There is no one answer that fits all circumstances.  Before you do anything with the financial institution, make certain that your wishes are being carried out.  Often times financial institutions advise surviving spouses to put a child’s name on their account.  And, what happens is that the child is made a joint owner and only discovered after the fact.  And, sometimes when it is too late to protect the asset.

Your best bet is to contact an attorney for consulting on what the best direction is for your situation. 

As we move through the new year, we may have made resolutions, created a To Do list, or just have mentally thought about different things that might need attention.  Regardless of your method, one very important item that you should give priority to is to address your estate planning and to determine if it needs to be updated.  Or in some cases be prepared, as you don’t have any documents in place.

You may think that even if you have done your estate planning in the past that you needn’t think further about it, you are so wrong.  Situations change in your life as well as in the lives of your beneficiaries.  Illness, creditor issues, marital situations, disability, death – just to name a few.   Tax laws change. Any one of these can have an impact on your estate planning. 

            Here are some thought-provoking questions for you to ponder:

  • If your spouse has died since you prepared your estate planning, have you reviewed your documents to make certain that you are covered with fiduciary – executor, power of attorney and living will/health care directive agents – appointments? 
  • Are any of your beneficiaries experiencing creditor issues that you may want to protect any potential inheritance?
  • Are any of your beneficiaries having marital difficulties?  Even if they are in solid marriages, do you have specific feelings as to whether you would want the beneficiary’s spouse to benefit or would you prefer to ensure that the next generation benefit.  For example, if you name your children as your beneficiaries but a child predeceases you, do you wish for your grandchildren to benefit or do you wish for your child-in-law to benefit?
  • If any of your beneficiaries have stepchildren, do you wish for them to be considered a child?  How about adopted children? 
  • If a potential beneficiary is disabled and receiving governmental benefits, special consideration should be given in your estate plan to ensure that the disabled beneficiary would not lose any governmental benefits they may be receiving.
  • If your distributions are to be made to beneficiaries for whom inheritance tax may be assessed, who do you want to pay those inheritance taxes?  Laws differ greatly by state.
  • What is the impact between probate assets and non-probate assets (beneficiary designated assets/jointly owned assets) and your desired distribution?
  • Depending on the size of your estate, might it be beneficial for you to engage in gifting of assets?
  • If you are charitably inclined, based on the makeup of your wealth, are there options regarding charitable donations that could reduce your income taxes while you are living?
  • If you have a child living with you who is providing care services, what are your thoughts about the child receiving compensation of some sort for their services?  Do you need to have a care agreement in place? 
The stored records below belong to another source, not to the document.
import Mathlib
import HarnessLib
import Summits.CriticalPhenomena.SAWScalingLimit.Theses.SAWPhaseRetrieval
import Summits.CriticalPhenomena.SAWScalingLimit.Theorems.SAWPhaseRetrievalRetrievalSynthesisRRiemann
import Literature.Probability.RandomPlanarGeometry.HexParafermionProofs
import Literature.Barriers.CriticalPhenomena.ParafermionicHalfCauchyRiemann
import Literature.Analysis.FluidPDE.HarnackChainCover

/-!
# `RetrievalSynthesisR` (stmt-CriticalPhenomena-14011, route `SAWPhaseRetrieval`): the layer-1 glue
`PhaseLawR → RetrievalStabilityR → BoundaryAnchoring → HexObservableLimitR`

Pure analysis. The universal constant is `c := 2√3 · c_B · u` (`u` the unit of the phase law, `c_B`
the anchoring constant, `2√3` the mid-edge density of the honeycomb lattice in `hexCenter` units).
* `RetrievalSynthesisR.core`: for an open connected `U`, domains `Λ δ` exhausting its compacts,
  mid-edge functions `F δ` with the vertex relations, a normaliser `b δ`, `L` continuous on `U` with
  `L → L_b` at `p₁`, a test function `ψ` supported in `U`: PHASE LAW + RETRIEVAL STABILITY + BOUNDARY
  ANCHORING give `δ² Σ ψ F/F(b) - c_B u δ² Σ ψ e^{(5/8)(L - L_b)} → 0`. Proof: rotate `F` by the unit
  `w = conj(unit F(b)) conj(u) e^{i(5/8) Im L_b}` (the relations are `ℂ`-linear), read the phase law
  as the stability hypothesis on a preconnected compact `K' ⊇ tsupport ψ ∪ B`
  (`Literature.Analysis.FluidPDE.exists_isCompact_isConnected_superset`; `B` an anchoring ball on
  which `L ≈ L_b`), pin the free scalar `s` through `B` (`kappa_bounds`, lower mid-edge count of
  `B`), and sum the modulus/argument splitting over `tsupport ψ` (`pointwise_bound`, upper count,
  `final_bound`).
* `retrievalSynthesisR_proof`: the observable `F(a_δ, ·, x_c, 5/8)` satisfies the vertex relations
  (Duminil-Copin–Smirnov 2012, Lemma 1, PROVED: `DuminilCopinSmirnov2012_lemma1_holds`; `a_δ ∈ ∂Ω_δ`,
  `Ω_δ` simply connected), `L = log Φ'` is holomorphic (`differentiableOn_of_exp_eq`), `core`, and
  the honeycomb Riemann sums `δ² Σ_e g(δ·mid e) → 2√3 ∫ g` (`tendsto_domain_sum`).
-/

noncomputable section

namespace Summit.CriticalPhenomena.SAWScalingLimit.Theorems.RetrievalSynthesisR

open scoped BigOperators Topology ComplexConjugate
open Filter Set Metric MeasureTheory Complex
open Literature.Probability.LatticeModels Literature.Probability.RandomPlanarGeometry.SAW
open Literature.Barriers.CriticalPhenomena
More than anything, I caution you against using free forms found on the internet for estate planning purposes.  Often times there may be discrepancies that you would not know about.  A couple of examples are:  Are they specific to your state of residence?  Do they provide guidance on the necessary signature requirements and witness and notarial requirements?  Have they addressed tax payments?  Do they give you guidance on any specific situations for you or your estate (as mentioned above)?

Even if you think that your estate planning is simple, there is usually one little detail that can necessitate special attention that could have an impact. 

Why not put your estate planning review (or preparation) on the same timing as preparing your income taxes?  Why not get the burden of both off of your shoulders at the same time?